For a straight line ŷ = a + bx, we use calculus (partial derivatives w.r.t. 'a' and 'b') to find the values that minimize SSE. This process generates the "Normal Equations."

5. Fitting of Linear, Polynomials, and Exponential Curves

Using the Principle of Least Squares, we can derive the Normal Equations needed to fit specific curves to data.

1. Fitting a Linear Equation (Straight Line)

Equation: y = a + bx

Normal Equations:

Σy = n*a + b*(Σx)

Σxy = a*(Σx) + b*(Σx²)

Solve these two simultaneous equations for 'a' and 'b'.

2. Fitting a Polynomial (Parabola / Quadratic)
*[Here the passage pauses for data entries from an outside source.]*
set_option maxHeartbeats 8000000 in
set_option maxRecDepth 8000 in
set_option linter.unusedSimpArgs false in
/-- **breakpoint inequality of cell `LMG_kG_3PHf_H_H`** in closed form (memo §10). [this work] -/
theorem ineq_kG_3PHf_H_H (x r t d w : ℝ) (hx0 : 0 < x) (hx1 : x < 1) (hr0 : 0 ≤ r) (hrx : r < x) (_ht : 0 < t) (hw0 : 0 < w) (hw1 : w ≤ 1) (hd0 : 0 ≤ d) (hdx : d < x * w) (hre : 0 < r - x + t * (2 - x)) (hre1 : 0 < 1 - t - r) (hM1 : 2 * w < r + d + 2 * t) (_hM2 : r + d ≤ 2 * w) (b3a : x * (1 + t - w) ≤ r + d + 2 * t - 2 * w) (_b3c : r + d + 2 * t - 2 * w < 1 + t - w) (_hfit : ((x ^ 2 + (1 - x) * d / w) * (1 - x) * ((x - r) * (1 - t - r) / (t * (2 - x ^ 2 - (1 - x) * r) - x * (x - r)))) ≤ ((1 - (x ^ 2 + (1 - x) * d / w)) * x) * (((1 + t - w) - (r + d + 2 * t - 2 * w)) / (r + d + 2 * t - 2 * w))) (b22a : x * w ≤ r + d) (b22b : r + d < w) (b2Pa : x ≤ r + d) (_b2Pb : r + d < 1) (_hpre : ((x ^ 2 + (1 - x) * d / w) * (1 - x) * ((1 + x - r) * (r - x + t * (2 - x)) / (t * (2 - x ^ 2 - (1 - x) * r) - x * (x - r)))) * (w / (r + d) - 1) + (((1 - (x ^ 2 + (1 - x) * d / w)) * x) - ((x ^ 2 + (1 - x) * d / w) * (1 - x) * ((x - r) * (1 - t - r) / (t * (2 - x ^ 2 - (1 - x) * r) - x * (x - r)))) / (((1 + t - w) - (r + d + 2 * t - 2 * w)) / (r + d + 2 * t - 2 * w))) * (1 / (r + d) - 1) ≤ ((1 - (x ^ 2 + (1 - x) * d / w)) * (1 - x) * ((1 + x - r) * (r - x + t * (2 - x)) / (t * (2 - x ^ 2 - (1 - x) * r) - x * (x - r))))) :
    0 ≤ ((x ^ 2 + (1 - x) * d / w) * (1 - x)) + (((1 - (x ^ 2 + (1 - x) * d / w)) * x) - ((x ^ 2 + (1 - x) * d / w) * (1 - x) * ((x - r) * (1 - t - r) / (t * (2 - x ^ 2 - (1 - x) * r) - x * (x - r)))) / (((1 + t - w) - (r + d + 2 * t - 2 * w)) / (r + d + 2 * t - 2 * w))) * (1 / (r + d) - 1) + ((x ^ 2 + (1 - x) * d / w) * (1 - x) * ((1 + x - r) * (r - x + t * (2 - x)) / (t * (2 - x ^ 2 - (1 - x) * r) - x * (x - r)))) * (w / (r + d) - 1) - ((1 - (x ^ 2 + (1 - x) * d / w)) * (1 - x) * ((x - r) * (1 - t - r) / (t * (2 - x ^ 2 - (1 - x) * r) - x * (x - r)))) - ((1 - (x ^ 2 + (1 - x) * d / w)) * (1 - x) * ((1 + x - r) * (r - x + t * (2 - x)) / (t * (2 - x ^ 2 - (1 - x) * r) - x * (x - r)))) := by
  have hdx' : d < x * w := hdx
  have hD : 0 < t * (2 - x ^ 2 - (1 - x) * r) - x * (x - r) := LSCoreMMG.D_pos x r t hx0 hx1 hr0 hrx hre
  have hg0 : 0 ≤ (x ^ 2 + (1 - x) * d / w) := by positivity
  have hlam : 0 ≤ ((x - r) * (1 - t - r) / (t * (2 - x ^ 2 - (1 - x) * r) - x * (x - r))) := div_nonneg (mul_nonneg (by linarith) (by linarith)) hD.le
  have hDv0' : (t * (2 - x ^ 2 - (1 - x) * r) - x * (x - r)) ≠ 0 := ne_of_gt hD
  have hwne : w ≠ 0 := hw0.ne'
  have hxne : x ≠ 0 := hx0.ne'
  have hx1ne : (1:ℝ) - x ≠ 0 := by linarith
  have hB0 : r + d + 2 * t ≠ 0 := by linarith
  have hG0 : (1 - x) * (r + d) + x ^ 2 ≠ 0 := by positivity
  have hG1 : (1 - x) * (r + d) + x ^ 2 * w ≠ 0 := by positivity
  have hB3 : r + d + 2 * t - 2 * w ≠ 0 := by linarith
  have hG3 : (1 - x) * (r + d + 2 * t - 2 * w) + x ^ 2 * (1 + t - w) ≠ 0 := by nlinarith [mul_pos hx0 hx0, mul_pos (sub_pos.2 hx1) (show (0:ℝ) < r + d + 2 * t - 2 * w by linarith), sq_nonneg x, mul_nonneg (mul_pos hx0 hx0).le (show (0:ℝ) ≤ 1 + t - w by linarith)]
  have hc3 : (1 + t - w) - (r + d + 2 * t - 2 * w) ≠ 0 := by linarith
  have hc3' : (1 + t - w) - ((1 - x) * (r + d + 2 * t - 2 * w) + x ^ 2 * (1 + t - w)) ≠ 0 := by nlinarith [mul_pos hx0 (sub_pos.2 hx1), mul_pos hx0 (show (0:ℝ) < (1 + t - w) - (r + d + 2 * t - 2 * w) by linarith), mul_pos hx0 _ht, mul_pos hx0 hw0]
  have hA0 : r + d ≠ 0 := by nlinarith [mul_pos hx0 hw0, mul_pos hx0 _ht]
  have hK : (1 - (r + d)) ≠ 0 := by linarith
  have hK2 : (w - (r + d)) ≠ 0 := by linarith


  have hN := lcell_kG_3PHf_H_H x r t d w (show 0 ≤ x by linarith) (show 0 ≤ -x + 1 by linarith) (show 0 ≤ r by linarith) (show 0 ≤ -r + x by linarith) (show 0 ≤ t by linarith) (show 0 ≤ w by linarith) (show 0 ≤ -w + 1 by linarith) (show 0 ≤ d by linarith) (show 0 ≤ x * w - d by nlinarith [hD, mul_pos hx0 hw0, mul_pos hx0 _ht, mul_pos hx0 (sub_pos.2 hx1), mul_pos (sub_pos.2 hx1) hw0, mul_pos hx0 hx0, mul_pos (mul_pos hx0 hx0) hw0, mul_nonneg (sub_pos.2 hx1).le (sub_pos.2 hdx').le, mul_pos (sub_pos.2 hx1) _ht]) (show 0 ≤ -x * t + 2 * t + r - x by nlinarith [hD, mul_pos hx0 hw0, mul_pos hx0 _ht, mul_pos hx0 (sub_pos.2 hx1), mul_pos (sub_pos.2 hx1) hw0, mul_pos hx0 hx0, mul_pos (mul_pos hx0 hx0) hw0, mul_nonneg (sub_pos.2 hx1).le (sub_pos.2 hdx').le, mul_pos (sub_pos.2 hx1) _ht]) (show 0 ≤ -t - r + 1 by linarith) (show 0 ≤ x * r * t - x ^ 2 * t - r * t + x * r - x ^ 2 + 2 * t by nlinarith [hD, mul_pos hx0 hw0, mul_pos hx0 _ht, mul_pos hx0 (sub_pos.2 hx1), mul_pos (sub_pos.2 hx1) hw0, mul_pos hx0 hx0, mul_pos (mul_pos hx0 hx0) hw0, mul_nonneg (sub_pos.2 hx1).le (sub_pos.2 hdx').le, mul_pos (sub_pos.2 hx1) _ht]) (show 0 ≤ -2 * w + d + 2 * t + r by linarith) (show 0 ≤ 2 * w - d - r by linarith) (show 0 ≤ x * w - x * t - 2 * w + d + 2 * t + r - x by nlinarith [hD, mul_pos hx0 hw0, mul_pos hx0 _ht, mul_pos hx0 (sub_pos.2 hx1), mul_pos (sub_pos.2 hx1) hw0, mul_pos hx0 hx0, mul_pos (mul_pos hx0 hx0) hw0, mul_nonneg (sub_pos.2 hx1).le (sub_pos.2 hdx').le, mul_pos (sub_pos.2 hx1) _ht]) (show 0 ≤ w - d - t - r + 1 by linarith) (show 0 ≤ -x * w + d + r by nlinarith [hD, mul_pos hx0 hw0, mul_pos hx0 _ht, mul_pos hx0 (sub_pos.2 hx1), mul_pos (sub_pos.2 hx1) hw0, mul_pos hx0 hx0, mul_pos (mul_pos hx0 hx0) hw0, mul_nonneg (sub_pos.2 hx1).le (sub_pos.2 hdx').le, mul_pos (sub_pos.2 hx1) _ht]) (show 0 ≤ w - d - r by linarith) (show 0 ≤ d + r - x by linarith) (show 0 ≤ -d - r + 1 by linarith)
  
  have p0 : 0 < (1 - x) := by linarith
  have p1 : 0 < ((1 + t - w) - (r + d + 2 * t - 2 * w)) := by linarith
  have p2 : 0 < (r + d) := by linarith
  have p3 : 0 < (w) := by linarith
  have p4 : 0 < (t * (2 - x ^ 2 - (1 - x) * r) - x * (x - r)) := hD
  set N : ℝ := x ^ 3 * r * t * w ^ 3 - x ^ 3 * r * t * d * w ^ 2 - x ^ 3 * r * t ^ 2 * w ^ 2 - x ^ 3 * r ^ 2 * t * w ^ 2 - x ^ 4 * t * w ^ 3 + x ^ 4 * t * d * w ^ 2 + x ^ 4 * t ^ 2 * w ^ 2 + x ^ 4 * r * t * w ^ 2 - 2 * x ^ 2 * r * t * w ^ 3 - x ^ 2 * r * t * d * w ^ 2 + 2 * x ^ 2 * r * t * d ^ 2 * w + 2 * x ^ 2 * r * t ^ 2 * w ^ 2 + 3 * x ^ 2 * r * t ^ 2 * d * w - x ^ 2 * r ^ 2 * w ^ 3 + x ^ 2 * r ^ 2 * t * w ^ 2 + 4 * x ^ 2 * r ^ 2 * t * d * w + 2 * x ^ 2 * r ^ 2 * t ^ 2 * w + 2 * x ^ 2 * r ^ 3 * t * w + x ^ 3 * t * w ^ 3 + 2 * x ^ 3 * t * d * w ^ 2 - 2 * x ^ 3 * t * d ^ 2 * w - x ^ 3 * t ^ 2 * w ^ 2 - 3 * x ^ 3 * t ^ 2 * d * w + 2 * x ^ 3 * r * w ^ 3 - x ^ 3 * r * d * w ^ 2 + x ^ 3 * r * t * w ^ 2 - 5 * x ^ 3 * r * t * d * w - 3 * x ^ 3 * r * t ^ 2 * w - x ^ 3 * r ^ 2 * w ^ 2 - 3 * x ^ 3 * r ^ 2 * t * w - x ^ 4 * w ^ 3 + x ^ 4 * d * w ^ 2 - x ^ 4 * t * w ^ 2 + x ^ 4 * t * d * w + x ^ 4 * t ^ 2 * w + x ^ 4 * r * w ^ 2 + x ^ 4 * r * t * w + 3 * x * r * t * d * w ^ 2 - x * r * t * d ^ 2 * w - x * r * t * d ^ 3 - 3 * x * r * t ^ 2 * d * w - 2 * x * r * t ^ 2 * d ^ 2 + x * r ^ 2 * d * w ^ 2 - 2 * x * r ^ 2 * t * d * w - 3 * x * r ^ 2 * t * d ^ 2 - 2 * x * r ^ 2 * t ^ 2 * d - 2 * x * r ^ 3 * t * d + 2 * x ^ 2 * t * w ^ 3 - 3 * x ^ 2 * t * d * w ^ 2 - x ^ 2 * t * d ^ 2 * w + x ^ 2 * t * d ^ 3 - 2 * x ^ 2 * t ^ 2 * w ^ 2 + x ^ 2 * t ^ 2 * d * w + 2 * x ^ 2 * t ^ 2 * d ^ 2 + x ^ 2 * r * w ^ 3 - 3 * x ^ 2 * r * d * w ^ 2 + 2 * x ^ 2 * r * d ^ 2 * w - 2 * x ^ 2 * r * t * w ^ 2 - 3 * x ^ 2 * r * t * d * w + 4 * x ^ 2 * r * t * d ^ 2 - 3 * x ^ 2 * r * t ^ 2 * w + 3 * x ^ 2 * r * t ^ 2 * d + 3 * x ^ 2 * r ^ 2 * d * w - 4 * x ^ 2 * r ^ 2 * t * w + 3 * x ^ 2 * r ^ 2 * t * d + x ^ 2 * r ^ 3 * w - x ^ 3 * w ^ 3 + 2 * x ^ 3 * d * w ^ 2 - 2 * x ^ 3 * d ^ 2 * w - x ^ 3 * t * w ^ 2 + 3 * x ^ 3 * t * d * w - x ^ 3 * t * d ^ 2 + 3 * x ^ 3 * t ^ 2 * w - x ^ 3 * t ^ 2 * d + 2 * x ^ 3 * r * w ^ 2 - 4 * x ^ 3 * r * d * w + 4 * x ^ 3 * r * t * w - x ^ 3 * r * t * d - 2 * x ^ 3 * r ^ 2 * w - 2 * x ^ 4 * w ^ 2 + x ^ 4 * d * w + x ^ 4 * r * w - r * t * d * w ^ 2 - r * t * d ^ 2 * w + r * t * d ^ 3 + r * t ^ 2 * d * w + 2 * r * t ^ 2 * d ^ 2 - r ^ 2 * d * w ^ 2 + r ^ 2 * t * w ^ 2 - r ^ 2 * t * d * w + 3 * r ^ 2 * t * d ^ 2 - r ^ 2 * t ^ 2 * w + 2 * r ^ 2 * t ^ 2 * d - r ^ 3 * t * w + 2 * r ^ 3 * t * d - 3 * x * t * d * w ^ 2 + 4 * x * t * d ^ 2 * w + 3 * x * t ^ 2 * d * w - x * t ^ 2 * d ^ 2 + x * r * d ^ 2 * w - x * r * d ^ 3 - 3 * x * r * t * w ^ 2 + 9 * x * r * t * d * w - x * r * t * d ^ 2 + 3 * x * r * t ^ 2 * w - x * r ^ 2 * w ^ 2 + x * r ^ 2 * d * w - 2 * x * r ^ 2 * d ^ 2 + 4 * x * r ^ 2 * t * w + x * r ^ 2 * t * d + x * r ^ 3 * w - x * r ^ 3 * d + x ^ 2 * d * w ^ 2 - x ^ 2 * d ^ 2 * w + x ^ 2 * d ^ 3 + 4 * x ^ 2 * t * w ^ 2 - 2 * x ^ 2 * t * d * w - x ^ 2 * t * d ^ 2 - 2 * x ^ 2 * t ^ 2 * w - 2 * x ^ 2 * t ^ 2 * d + x ^ 2 * r * w ^ 2 - 5 * x ^ 2 * r * d * w + 3 * x ^ 2 * r * d ^ 2 - x ^ 2 * r * t * w - 3 * x ^ 2 * r * t * d - 3 * x ^ 2 * r ^ 2 * w + 2 * x ^ 2 * r ^ 2 * d + 4 * x ^ 3 * d * w - x ^ 3 * d ^ 2 - 2 * x ^ 3 * t * w + 3 * x ^ 3 * r * w - x ^ 3 * r * d - x ^ 4 * w + 2 * t * d ^ 2 * w - 2 * t * d ^ 3 - 2 * t ^ 2 * d ^ 2 + r * d * w ^ 2 - 2 * r * t * w ^ 2 + 4 * r * t * d * w - 6 * r * t * d ^ 2 + 2 * r * t ^ 2 * w - 4 * r * t ^ 2 * d + r ^ 2 * d * w + 3 * r ^ 2 * t * w - 6 * r ^ 2 * t * d - x * d * w ^ 2 + 2 * x * t * w ^ 2 - 8 * x * t * d * w + 3 * x * t * d ^ 2 - 2 * x * t ^ 2 * w + 4 * x * t ^ 2 * d + x * r * d ^ 2 - 5 * x * r * t * w + 4 * x * r * t * d - x * r ^ 2 * w + x * r ^ 2 * d - x ^ 2 * d * w - x ^ 2 * d ^ 2 + 2 * x ^ 2 * t * w + 2 * x ^ 2 * t * d + 2 * x ^ 2 * r * w - 2 * x ^ 2 * r * d - x ^ 3 * w + x ^ 3 * d + 2 * t * d ^ 2 - r * d * w - 2 * r * t * w + 4 * r * t * d + x * d * w + 2 * x * t * w - 4 * x * t * d with hNdef
  have key : ((x ^ 2 + (1 - x) * d / w) * (1 - x)) + (((1 - (x ^ 2 + (1 - x) * d / w)) * x) - ((x ^ 2 + (1 - x) * d / w) * (1 - x) * ((x - r) * (1 - t - r) / (t * (2 - x ^ 2 - (1 - x) * r) - x * (x - r)))) / (((1 + t - w) - (r + d + 2 * t - 2 * w)) / (r + d + 2 * t - 2 * w))) * (1 / (r + d) - 1) + ((x ^ 2 + (1 - x) * d / w) * (1 - x) * ((1 + x - r) * (r - x + t * (2 - x)) / (t * (2 - x ^ 2 - (1 - x) * r) - x * (x - r)))) * (w / (r + d) - 1) - ((1 - (x ^ 2 + (1 - x) * d / w)) * (1 - x) * ((x - r) * (1 - t - r) / (t * (2 - x ^ 2 - (1 - x) * r) - x * (x - r)))) - ((1 - (x ^ 2 + (1 - x) * d / w)) * (1 - x) * ((1 + x - r) * (r - x + t * (2 - x)) / (t * (2 - x ^ 2 - (1 - x) * r) - x * (x - r))))
      = N * ((1 - x)) / (((1 + t - w) - (r + d + 2 * t - 2 * w)) * (r + d) * (w) * (t * (2 - x ^ 2 - (1 - x) * r) - x * (x - r))) := by
    set Dv : ℝ := t * (2 - x ^ 2 - (1 - x) * r) - x * (x - r) with hDv
    have hDv0 : Dv ≠ 0 := ne_of_gt hD
    have hB0 : r + d + 2 * t ≠ 0 := by linarith
    have hG0 : (1 - x) * (r + d) + x ^ 2 ≠ 0 := by positivity
    have hG1 : (1 - x) * (r + d) + x ^ 2 * w ≠ 0 := by positivity
    have hB3 : r + d + 2 * t - 2 * w ≠ 0 := by linarith
    have hG3 : (1 - x) * (r + d + 2 * t - 2 * w) + x ^ 2 * (1 + t - w) ≠ 0 := by nlinarith [mul_pos hx0 hx0, mul_pos (sub_pos.2 hx1) (show (0:ℝ) < r + d + 2 * t - 2 * w by linarith), sq_nonneg x, mul_nonneg (mul_pos hx0 hx0).le (show (0:ℝ) ≤ 1 + t - w by linarith)]
    have hc3 : (1 + t - w) - (r + d + 2 * t - 2 * w) ≠ 0 := by linarith
    have hc3' : (1 + t - w) - ((1 - x) * (r + d + 2 * t - 2 * w) + x ^ 2 * (1 + t - w)) ≠ 0 := by nlinarith [mul_pos hx0 (sub_pos.2 hx1), mul_pos hx0 (show (0:ℝ) < (1 + t - w) - (r + d + 2 * t - 2 * w) by linarith), mul_pos hx0 _ht, mul_pos hx0 hw0]
    have hA0 : r + d ≠ 0 := by nlinarith [mul_pos hx0 hw0, mul_pos hx0 _ht]
    have hK : (1 - (r + d)) ≠ 0 := by linarith
    have hK2 : (w - (r + d)) ≠ 0 := by linarith
    have hne0 := (p0).ne'
    have hne1 := (p1).ne'
    have hne2 := (p2).ne'
    have hne3 := (p3).ne'
    have hne4 := (p4).ne'
    have hw' : w ≠ 0 := hw0.ne'
    have hx1' : (1 : ℝ) - x ≠ 0 := by linarith
    have hx1'' : -x + 1 ≠ 0 := by linarith
    set At0 : ℝ := ((1 + t - w) - (r + d + 2 * t - 2 * w)) with hAt0
    set At1 : ℝ := (r + d + 2 * t - 2 * w) with hAt1
    set At2 : ℝ := (r - x + t * (2 - x)) with hAt2
    set At3 : ℝ := (1 + t - w) with hAt3
    set At4 : ℝ := (1 + x - r) with hAt4
    set At5 : ℝ := (1 - t - r) with hAt5
    set At6 : ℝ := (r + d) with hAt6
    set At7 : ℝ := (x - r) with hAt7
    set At8 : ℝ := (1 - x) with hAt8
    field_simp
    simp only [hNdef, hDv, hAt0, hAt1, hAt2, hAt3, hAt4, hAt5, hAt6, hAt7, hAt8]
    ring
  rw [key]
  exact div_nonneg (mul_nonneg hN p0.le) (mul_pos (mul_pos (mul_pos p1 p2) p3) p4).le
Equation: y = a + bx + cx²

Normal Equations:

Σy = n*a + b*(Σx) + c*(Σx²)

Σxy = a*(Σx) + b*(Σx²) + c*(Σx³)

Σx²y = a*(Σx²) + b*(Σx³) + c*(Σx⁴)

Solve these three simultaneous equations for 'a', 'b', and 'c'.

3. Fitting an Exponential Curve

Equation: y = a * b^x

This is not linear. We must transform it by taking the logarithm.

log(y) = log(a) + x * log(b)

Now, let Y = log(y), A = log(a), and B = log(b).
The equation becomes a straight line: Y = A + Bx

We use the normal equations for a straight line, but with Y instead of y:

Normal Equations (Exponential):

ΣY = n*A + B*(Σx) => Σ(log y) = n*log(a) + log(b)*(Σx)

ΣxY = A*(Σx) + B*(Σx²) => Σ(x log y) = log(a)*(Σx) + log(b)*(Σx²)

Solve for A and B, then find a = antilog(A) and b = antilog(B).

6. Coefficient of Determination (r²)

Coefficient of Determination (r²): The square of the correlation coefficient (r). It represents the proportion of the total variance in the dependent variable (Y) that is explained or accounted for by the linear relationship with the independent variable (X).

Range: 0 ≤ r² ≤ 1 (since it's a square).
Example: If r = 0.9, then r² = 0.81.
Interpretation: This means 81% of the variation in Y can be explained by X. The remaining 19% (1 - r²) is unexplained variation, due to other factors or random error.